Task brief
For the entries below, report the number of lines where the string "false" appears, and only that number.

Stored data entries
/-
Copyright (c) 2026 the pub-hodgecm-mathlib formalisation cell (harness21).  Prover seat hodgecm-mathlib-K2E1-p09 (g4), Track B ∕ K2-LIT,
h413 = `stmt-HodgeConjecture-24833`, line `K2_E1_TraceFormulaBeta`, campaign RES-RANK-ONE, page «EIS-RANK-ONE», SPEC «EIS-R6»: the ANALYTIC binders `hint` (R6c ★ p857469) and `hfin`
(R3 bridge ★ p857392 §3) from CONTINUITY + a fundamental domain with COMPACT CLOSURE; self-dealt (α) 2026-09-04T05:04Z while the «EIS-R6f-ii» spec is written.
-/
import Summits.HodgeConjecture.HodgeConjecture.Theorems.K2E1EisensteinSeriesLeftRight      -- ★ p857392 (this seat): the R3 bridge (§3's `hfin` binder), `eisensteinSeriesU_eq_tsum_borelQuotient`
import Summits.HodgeConjecture.HodgeConjecture.Theorems.K2E1EisensteinSeriesRegularity     -- ★ p857362 (this seat): R4a kit `continuous_tsum_of_locallyUniformMajorant`
import HarnessLib

/-!
# h413 ∕ Track B «K2-LIT», page EIS-RANK-ONE — `K2E1EisensteinAnalyticBinders`: `IntegrableOn (u ↦ φ(u g)) 𝓕 ν` and `∫⁻_𝓕 Σ_q ‖f(q̃⁻¹ u g)‖ dν < ∞` from continuity and
# a fundamental domain with compact closure

Cell `pub/hodgecm-mathlib`, crux H413 = `stmt-HodgeConjecture-24833`, route `HCCMUnconditional`; dealer K2E1-plan (g3).  THEOREMS ONLY (no `def`, no `instance`, no `notation`, no
named-fact hypothesis, no `sorry`); lane `--kind proof --supports stmt-HodgeConjecture-24833 --as helper` (count-neutral).  Mathlib-generic §1; Mok-typed §2.

* §1 GENERIC (a topological group `G`, a subgroup `N` with its subspace topology and Borel σ-algebra, a measure `ν` on `↥N` finite on compacts, `𝓕 ⊆ N` with COMPACT CLOSURE):
  `integrableOn_translate_of_continuous` — `φ` continuous ⟹ `u ↦ φ(u g)` integrable on `𝓕` (the `hint` binder of R6c ★ `borelConstantTerm_truncation_eisensteinSeriesU_eq_zero_of_lt`);
  `setLIntegral_tsum_enorm_lt_top_of_continuous` — for a family `F q : G → ℂ` with `y ↦ Σ'_q ‖F q y‖` summable and CONTINUOUS, `∫⁻_{u∈𝓕} Σ'_q ‖F q (u g)‖ₑ dν < ∞` (the `hfin`
  binder of ★ p857392 §3 ∕ ★ p857309); and the R4a junction `continuous_tsum_norm_of_locallyUniformMajorant` (a locally uniform summable majorant of the `‖F q ·‖` makes
  `y ↦ Σ'_q ‖F q y‖` continuous — ★ p857362 applied to the norms).
* §2 MOK `quasiSplit F E c N`: the `hfin` binder of ★ p857392 `borelConstantTerm_eisensteinSeriesU_two ∕ _three` in ITS OWN SPELLING (`Σ'_{p ∈ Γ⧸B_Γ} ‖f(p̃⁻¹ u g)‖ₑ`) from a locally
  uniform summable majorant of p08's LEFT terms `q ↦ f(ι(q.out) y)` on `B(F)\U(J_N)(F)` (★ (G′) `exists_locallyUniform_majorant_flatSectionU_…` delivers it for flat sections) —
  through ★ p857392 §2 `eisensteinSeriesU_eq_tsum_borelQuotient` applied to `‖f‖`.

HONEST LABEL.  Count-neutral helper; proves no printed statement; HC_CM is proved only modulo the 7 printed citations (2 remaining named inputs: hLiu418 =
`stmt-HodgeConjecture-24832`, h413 = `stmt-HodgeConjecture-24833`) until rung 0 closes.

## References
* [MoeglinWaldspurger1995] C. Mœglin, J.-L. Waldspurger, *Spectral decomposition and Eisenstein series* (1995), II.1.5 (convergence is locally uniform, hence `E` is continuous), I.2.6.
* [Garrett2018] P. Garrett, *Modern Analysis of Automorphic Forms by Example* 1 (2018), §2.8, §3.10 (Cor. 3.10.2).
-/

set_option autoImplicit false
set_option linter.dupNamespace false  -- the mandated namespace repeats the summit's segment (`HodgeConjecture.HodgeConjecture`)

noncomputable section
open MeasureTheory Measure Set Filter Topology NumberField IsDedekindDomain Matrix MulAction
open Literature.NumberTheory.Automorphic Literature.NumberTheory.Automorphic.UnitaryGroup AdelicGroupData
open Summit.HodgeConjecture.HodgeConjecture.Cruxes.H413.K2E1BorelEisensteinU
open Summit.HodgeConjecture.HodgeConjecture.Cruxes.H413.K2E1PseudoEisensteinConstantTermU
open Summit.HodgeConjecture.HodgeConjecture.Cruxes.H413.K2E1EisensteinSeriesLeftRight
open Summit.HodgeConjecture.HodgeConjecture.Cruxes.H413.K2E1EisensteinSeriesRegularity
open scoped ENNReal NNReal MatrixGroups

namespace Summit.HodgeConjecture.HodgeConjecture.Cruxes.H413.K2E1EisensteinAnalyticBinders

/-! ## §1 Generic: integrability on a fundamental domain with compact closure -/

section Generic

variable {G : Type*} [Group G] [TopologicalSpace G] [IsTopologicalGroup G] (N : Subgroup G) [MeasurableSpace N] [BorelSpace N]
  (ν : Measure N) [IsFiniteMeasureOnCompacts ν]

/-- **THE `hint` BINDER**: for a CONTINUOUS `φ : G → ℂ` and `𝓕 ⊆ N` with compact closure, `u ↦ φ(u g)` is integrable on `𝓕` for every measure finite on compacts
(Mathlib `ContinuousOn.integrableOn_compact` on `closure 𝓕`). [cite: MoeglinWaldspurger1995, I.2.6] -/
theorem integrableOn_translate_of_continuous [T2Space G] {E' : Type*} [NormedAddCommGroup E'] {φ : G → E'} (hφ : Continuous φ) {𝓕 : Set N}
    (h𝓕 : IsCompact (closure 𝓕)) (g : G) : IntegrableOn (fun u : N => φ ((u : G) * g)) 𝓕 ν :=
  ((hφ.comp (continuous_subtype_val.mul continuous_const)).continuousOn.integrableOn_compact h𝓕).mono_set subset_closure

omit [Group G] [TopologicalSpace G] [IsTopologicalGroup G] in
/-- Pointwise: `Σ'_q ‖F q y‖ₑ = ‖Σ'_q ‖F q y‖‖ₑ` when the real series is summable. [folklore] -/
theorem tsum_enorm_eq_enorm_tsum_norm {Q : Type*} {F : Q → G → ℂ} {y : G} (hsum : Summable fun q : Q => ‖F q y‖) :
    ∑' q : Q, ‖F q y‖ₑ = ‖∑' q : Q, ‖F q y‖‖ₑ := by
  rw [Real.enorm_of_nonneg (tsum_nonneg fun q => norm_nonneg _), ENNReal.ofReal_tsum_of_nonneg (fun q => norm_nonneg _) hsum]
  exact tsum_congr fun q => (ofReal_norm _).symm

/-- **THE `hfin` BINDER**: for a family `F q : G → ℂ` whose norm series `y ↦ Σ'_q ‖F q y‖` is summable and CONTINUOUS, and `𝓕 ⊆ N` with compact closure,
`∫⁻_{u ∈ 𝓕} Σ'_q ‖F q (u g)‖ₑ dν < ∞`. [cite: MoeglinWaldspurger1995, II.1.5] [cite: Garrett2018, §3.10] -/
theorem setLIntegral_tsum_enorm_lt_top_of_continuous [T2Space G] {Q : Type*} {F : Q → G → ℂ} (hsum : ∀ y : G, Summable fun q : Q => ‖F q y‖)
    (hcont : Continuous fun y : G => ∑' q : Q, ‖F q y‖) {𝓕 : Set N} (h𝓕 : IsCompact (closure 𝓕)) (g : G) :
    ∫⁻ u in 𝓕, (∑' q : Q, ‖F q ((u : G) * g)‖ₑ) ∂ν < ∞ := by
  have hint : IntegrableOn (fun u : N => (∑' q : Q, ‖F q ((u : G) * g)‖ : ℝ)) 𝓕 ν :=
    integrableOn_translate_of_continuous N ν hcont h𝓕 g
  have h := hint.hasFiniteIntegral
  rw [HasFiniteIntegral] at h
  exact lt_of_le_of_lt (lintegral_mono fun u => (tsum_enorm_eq_enorm_tsum_norm (hsum _)).le) h

omit [Group G] [IsTopologicalGroup G] in
/-- **THE R4a JUNCTION**: a locally uniform summable majorant of the terms `‖F q ·‖` makes the NORM series `y ↦ Σ'_q ‖F q y‖` continuous and summable (★ p857362
`continuous_tsum_of_locallyUniformMajorant` ∕ `summable_of_locallyUniformMajorant` for the real-valued family `(q, y) ↦ ‖F q y‖`). [cite: MoeglinWaldspurger1995, II.1.5] -/
theorem continuous_tsum_norm_of_locallyUniformMajorant {Q : Type*} {F : Q → G → ℂ} (hF : ∀ q : Q, Continuous (F q))
    (hmaj : ∀ y₀ : G, ∃ U ∈ 𝓝 y₀, ∃ u : Q → ℝ, Summable u ∧ ∀ y ∈ U, ∀ q : Q, ‖F q y‖ ≤ u q) :
    (∀ y : G, Summable fun q : Q => ‖F q y‖) ∧ Continuous fun y : G => ∑' q : Q, ‖F q y‖ := by
  have hmaj' : ∀ y₀ : G, ∃ U ∈ 𝓝 y₀, ∃ u : Q → ℝ, Summable u ∧ ∀ y ∈ U, ∀ q : Q, ‖(fun q y => ‖F q y‖) q y‖ ≤ u q := fun y₀ => by
    obtain ⟨U, hU, u, hu, h⟩ := hmaj y₀
    exact ⟨U, hU, u, hu, fun y hy q => by rw [Real.norm_eq_abs, abs_norm]; exact h y hy q⟩
  exact ⟨fun y => summable_of_locallyUniformMajorant (F := fun q y => ‖F q y‖) hmaj' y,
    continuous_tsum_of_locallyUniformMajorant (F := fun q y => ‖F q y‖) (fun q => (hF q).norm) hmaj'⟩

/-- All together: **continuous terms + a locally uniform summable majorant + compact closure of `𝓕` ⟹ the `hfin` binder** `∫⁻_{u∈𝓕} Σ'_q ‖F q (u g)‖ₑ dν < ∞`.
[cite: MoeglinWaldspurger1995, II.1.5] [cite: Garrett2018, §3.10] -/
theorem setLIntegral_tsum_enorm_lt_top_of_locallyUniformMajorant [T2Space G] {Q : Type*} {F : Q → G → ℂ} (hF : ∀ q : Q, Continuous (F q))
    (hmaj : ∀ y₀ : G, ∃ U ∈ 𝓝 y₀, ∃ u : Q → ℝ, Summable u ∧ ∀ y ∈ U, ∀ q : Q, ‖F q y‖ ≤ u q) {𝓕 : Set N} (h𝓕 : IsCompact (closure 𝓕)) (g : G) :
    ∫⁻ u in 𝓕, (∑' q : Q, ‖F q ((u : G) * g)‖ₑ) ∂ν < ∞ :=
  setLIntegral_tsum_enorm_lt_top_of_continuous N ν (continuous_tsum_norm_of_locallyUniformMajorant hF hmaj).1
    (continuous_tsum_norm_of_locallyUniformMajorant hF hmaj).2 h𝓕 g

end Generic

/-! ## §2 Mok's `quasiSplit F E c N`: the `hfin` binder of the R3 bridge from a majorant of p08's LEFT terms -/

section Mok

variable {F E : Type} [Field F] [NumberField F] [Field E] [NumberField E] [Algebra F E] {c : E ≃ₐ[F] E} {N : ℕ}

/-- The norm of a left-`B(F)`-invariant function is left-`B(F)`-invariant (to feed `‖f‖` to ★ p857392 §2). [folklore] -/
theorem forall_borelU_norm {f : (quasiSplit F E c N).Adelic → ℂ}
    (hf : ∀ b ∈ borelU (c : E →+* E) ((StdForm.antidiagonal N).over E), ∀ x : (quasiSplit F E c N).Adelic, f ((quasiSplit F E c N).toAdelic b * x) = f x) :
    ∀ b ∈ borelU (c : E →+* E) ((StdForm.antidiagonal N).over E), ∀ x : (quasiSplit F E c N).Adelic,
      (fun y => ((‖f y‖ : ℝ) : ℂ)) ((quasiSplit F E c N).toAdelic b * x) = (fun y => ((‖f y‖ : ℝ) : ℂ)) x := fun b hb x => by
  simp only [hf b hb x]

/-- **THE RIGHT-INDEX NORM SERIES IS THE LEFT-INDEX NORM SERIES**: `Σ'_{p ∈ Γ⧸B_Γ} ‖f(p̃⁻¹ y)‖ = Σ'_{q ∈ B(F)\U(J_N)(F)} ‖f(ι(q.out) y)‖` for left-`B(F)`-invariant `f`
(★ p857392 `eisensteinSeriesU_eq_tsum_borelQuotient` for the function `‖f‖`, read in `ℝ` through `ℂ`). [cite: MoeglinWaldspurger1995, II.1.5] -/
theorem tsum_norm_borelQuotient_eq_tsum_norm {f : (quasiSplit F E c N).Adelic → ℂ}
    (hf : ∀ b ∈ borelU (c : E →+* E) ((StdForm.antidiagonal N).over E), ∀ x : (quasiSplit F E c N).Adelic, f ((quasiSplit F E c N).toAdelic b * x) = f x)
    (y : (quasiSplit F E c N).Adelic) :
    ((∑' p : (quasiSplit F E c N).quotientSubgroup ⧸ (borelAdelic F E c N).subgroupOf (quasiSplit F E c N).quotientSubgroup,
        ‖f ((((p.out : (quasiSplit F E c N).quotientSubgroup) : (quasiSplit F E c N).Adelic))⁻¹ * y)‖ : ℝ) : ℂ) =
      ((∑' q : Quotient (orbitRel ↥(borelU (c : E →+* E) ((StdForm.antidiagonal N).over E)) ↥(unitaryGroupOfForm (c : E →+* E) ((StdForm.antidiagonal N).over E))),
        ‖f ((quasiSplit F E c N).toAdelic (q.out : ↥(unitaryGroupOfForm (c : E →+* E) ((StdForm.antidiagonal N).over E))) * y)‖ : ℝ) : ℂ) := by
  rw [Complex.ofReal_tsum, Complex.ofReal_tsum]
  have h := eisensteinSeriesU_eq_tsum_borelQuotient (f := fun y => ((‖f y‖ : ℝ) : ℂ)) (forall_borelU_norm hf) y
  rw [eisensteinSeriesU_def] at h
  exact h.symm

/-- **THE `hfin` BINDER OF ★ p857392 §3 FROM A MAJORANT OF p08's LEFT TERMS**: if the terms `y ↦ f(ι(q.out) y)` are continuous and admit a locally uniform summable majorant on
`B(F)\U(J_N)(F)` (★ (G′) for flat sections, `Re z > 2ρ_H`), then for every measure `ν` on `N(𝔸_F)` finite on compacts, every `𝓕` with compact closure and every `g`:
`∫⁻_{u∈𝓕} Σ'_{p∈Γ⧸B_Γ} ‖f(p̃⁻¹ u g)‖ₑ dν < ∞`. [cite: MoeglinWaldspurger1995, II.1.5] [cite: Garrett2018, §3.10] -/
theorem hfin_of_locallyUniformMajorant [NeZero N] [MeasurableSpace (quasiSplit F E c N).Adelic] [BorelSpace (quasiSplit F E c N).Adelic]
    (ν : Measure ↥(adelicUnipotent F E c N)) [IsFiniteMeasureOnCompacts ν] {f : (quasiSplit F E c N).Adelic → ℂ}
    (hf : ∀ b ∈ borelU (c : E →+* E) ((StdForm.antidiagonal N).over E), ∀ x : (quasiSplit F E c N).Adelic, f ((quasiSplit F E c N).toAdelic b * x) = f x)
    (hcont : ∀ q : Quotient (orbitRel ↥(borelU (c : E →+* E) ((StdForm.antidiagonal N).over E)) ↥(unitaryGroupOfForm (c : E →+* E) ((StdForm.antidiagonal N).over E))),
      Continuous fun y : (quasiSplit F E c N).Adelic => f ((quasiSplit F E c N).toAdelic (q.out : ↥(unitaryGroupOfForm (c : E →+* E) ((StdForm.antidiagonal N).over E))) * y))
    (hmaj : ∀ y₀ : (quasiSplit F E c N).Adelic, ∃ U ∈ 𝓝 y₀, ∃ u : Quotient (orbitRel ↥(borelU (c : E →+* E) ((StdForm.antidiagonal N).over E))
        ↥(unitaryGroupOfForm (c : E →+* E) ((StdForm.antidiagonal N).over E))) → ℝ, Summable u ∧ ∀ y ∈ U, ∀ q,
          ‖f ((quasiSplit F E c N).toAdelic (q.out : ↥(unitaryGroupOfForm (c : E →+* E) ((StdForm.antidiagonal N).over E))) * y)‖ ≤ u q)
    {𝓕 : Set ↥(adelicUnipotent F E c N)} (h𝓕 : IsCompact (closure 𝓕)) (g : (quasiSplit F E c N).Adelic) :
    ∫⁻ u in 𝓕, (∑' p : (quasiSplit F E c N).quotientSubgroup ⧸ (borelAdelic F E c N).subgroupOf (quasiSplit F E c N).quotientSubgroup,
        ‖f ((((p.out : (quasiSplit F E c N).quotientSubgroup) : (quasiSplit F E c N).Adelic))⁻¹ * (u : (quasiSplit F E c N).Adelic) * g)‖ₑ) ∂ν < ∞ := by
  haveI : T2Space (quasiSplit F E c N).Adelic := inferInstanceAs (T2Space (adelic F E c N ((StdForm.antidiagonal N).over E)))
  obtain ⟨hsumL, hcontL⟩ := continuous_tsum_norm_of_locallyUniformMajorant
    (F := fun (q : Quotient (orbitRel ↥(borelU (c : E →+* E) ((StdForm.antidiagonal N).over E)) ↥(unitaryGroupOfForm (c : E →+* E) ((StdForm.antidiagonal N).over E))))
      (y : (quasiSplit F E c N).Adelic) => f ((quasiSplit F E c N).toAdelic (q.out : ↥(unitaryGroupOfForm (c : E →+* E) ((StdForm.antidiagonal N).over E))) * y)) hcont hmaj
  -- the right-index norm series equals the left-index one, pointwise; transport summability and continuity
  have heq : ∀ y : (quasiSplit F E c N).Adelic,
      (∑' p : (quasiSplit F E c N).quotientSubgroup ⧸ (borelAdelic F E c N).subgroupOf (quasiSplit F E c N).quotientSubgroup,
        ‖f ((((p.out : (quasiSplit F E c N).quotientSubgroup) : (quasiSplit F E c N).Adelic))⁻¹ * y)‖) =
      ∑' q : Quotient (orbitRel ↥(borelU (c : E →+* E) ((StdForm.antidiagonal N).over E)) ↥(unitaryGroupOfForm (c : E →+* E) ((StdForm.antidiagonal N).over E))),
        ‖f ((quasiSplit F E c N).toAdelic (q.out : ↥(unitaryGroupOfForm (c : E →+* E) ((StdForm.antidiagonal N).over E))) * y)‖ := fun y => by
    exact_mod_cast tsum_norm_borelQuotient_eq_tsum_norm hf y
  have hsumR : ∀ y : (quasiSplit F E c N).Adelic, Summable fun p : (quasiSplit F E c N).quotientSubgroup ⧸ (borelAdelic F E c N).subgroupOf (quasiSplit F E c N).quotientSubgroup =>
      ‖f ((((p.out : (quasiSplit F E c N).quotientSubgroup) : (quasiSplit F E c N).Adelic))⁻¹ * y)‖ := fun y => by
    obtain ⟨κ, hκ⟩ := exists_equiv_borelQuot (F := F) (E := E) (c := c) (N := N)
    refine (Equiv.summable_iff κ).1 ((hsumL y).congr fun q => ?_)
    -- the `κ q`-term equals the `q`-term (representatives agree mod `B(F)`)
    induction q using Quotient.inductionOn with
    | h γ =>
      change ‖f ((quasiSplit F E c N).toAdelic (Quotient.mk _ γ).out * y)‖ = ‖f ((((κ (Quotient.mk _ γ)).out : (quasiSplit F E c N).quotientSubgroup) : (quasiSplit F E c N).Adelic)⁻¹ * y)‖
      rw [eisensteinSeriesU_term_eq hf γ y, hκ γ]
      obtain ⟨β, hβ⟩ := QuotientGroup.mk_out_eq_mul ((borelAdelic F E c N).subgroupOf (quasiSplit F E c N).quotientSubgroup)
        ((⟨(quasiSplit F E c N).toAdelic γ, toAdelic_mem_quotientSubgroup γ⟩⁻¹ : (quasiSplit F E c N).quotientSubgroup))
      rw [hβ, Subgroup.coe_mul, Subgroup.coe_inv, _root_.mul_inv_rev, inv_inv, mul_assoc]
      have key := apply_mul_of_mem_borelQuotient hf (Subgroup.inv_mem _ β.2) ((quasiSplit F E c N).toAdelic γ * y)
      rw [Subgroup.coe_inv] at key
      rw [key]
  have hcontR : Continuous fun y : (quasiSplit F E c N).Adelic =>
      ∑' p : (quasiSplit F E c N).quotientSubgroup ⧸ (borelAdelic F E c N).subgroupOf (quasiSplit F E c N).quotientSubgroup,
        ‖f ((((p.out : (quasiSplit F E c N).quotientSubgroup) : (quasiSplit F E c N).Adelic))⁻¹ * y)‖ := by
    simp_rw [heq]; exact hcontL
  have h := setLIntegral_tsum_enorm_lt_top_of_continuous (adelicUnipotent F E c N) ν
    (F := fun (p : (quasiSplit F E c N).quotientSubgroup ⧸ (borelAdelic F E c N).subgroupOf (quasiSplit F E c N).quotientSubgroup) (y : (quasiSplit F E c N).Adelic) =>
      f ((((p.out : (quasiSplit F E c N).quotientSubgroup) : (quasiSplit F E c N).Adelic))⁻¹ * y)) hsumR hcontR h𝓕 g
  simpa only [mul_assoc] using h

end Mok

end Summit.HodgeConjecture.HodgeConjecture.Cruxes.H413.K2E1EisensteinAnalyticBinders

end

Exercise output
2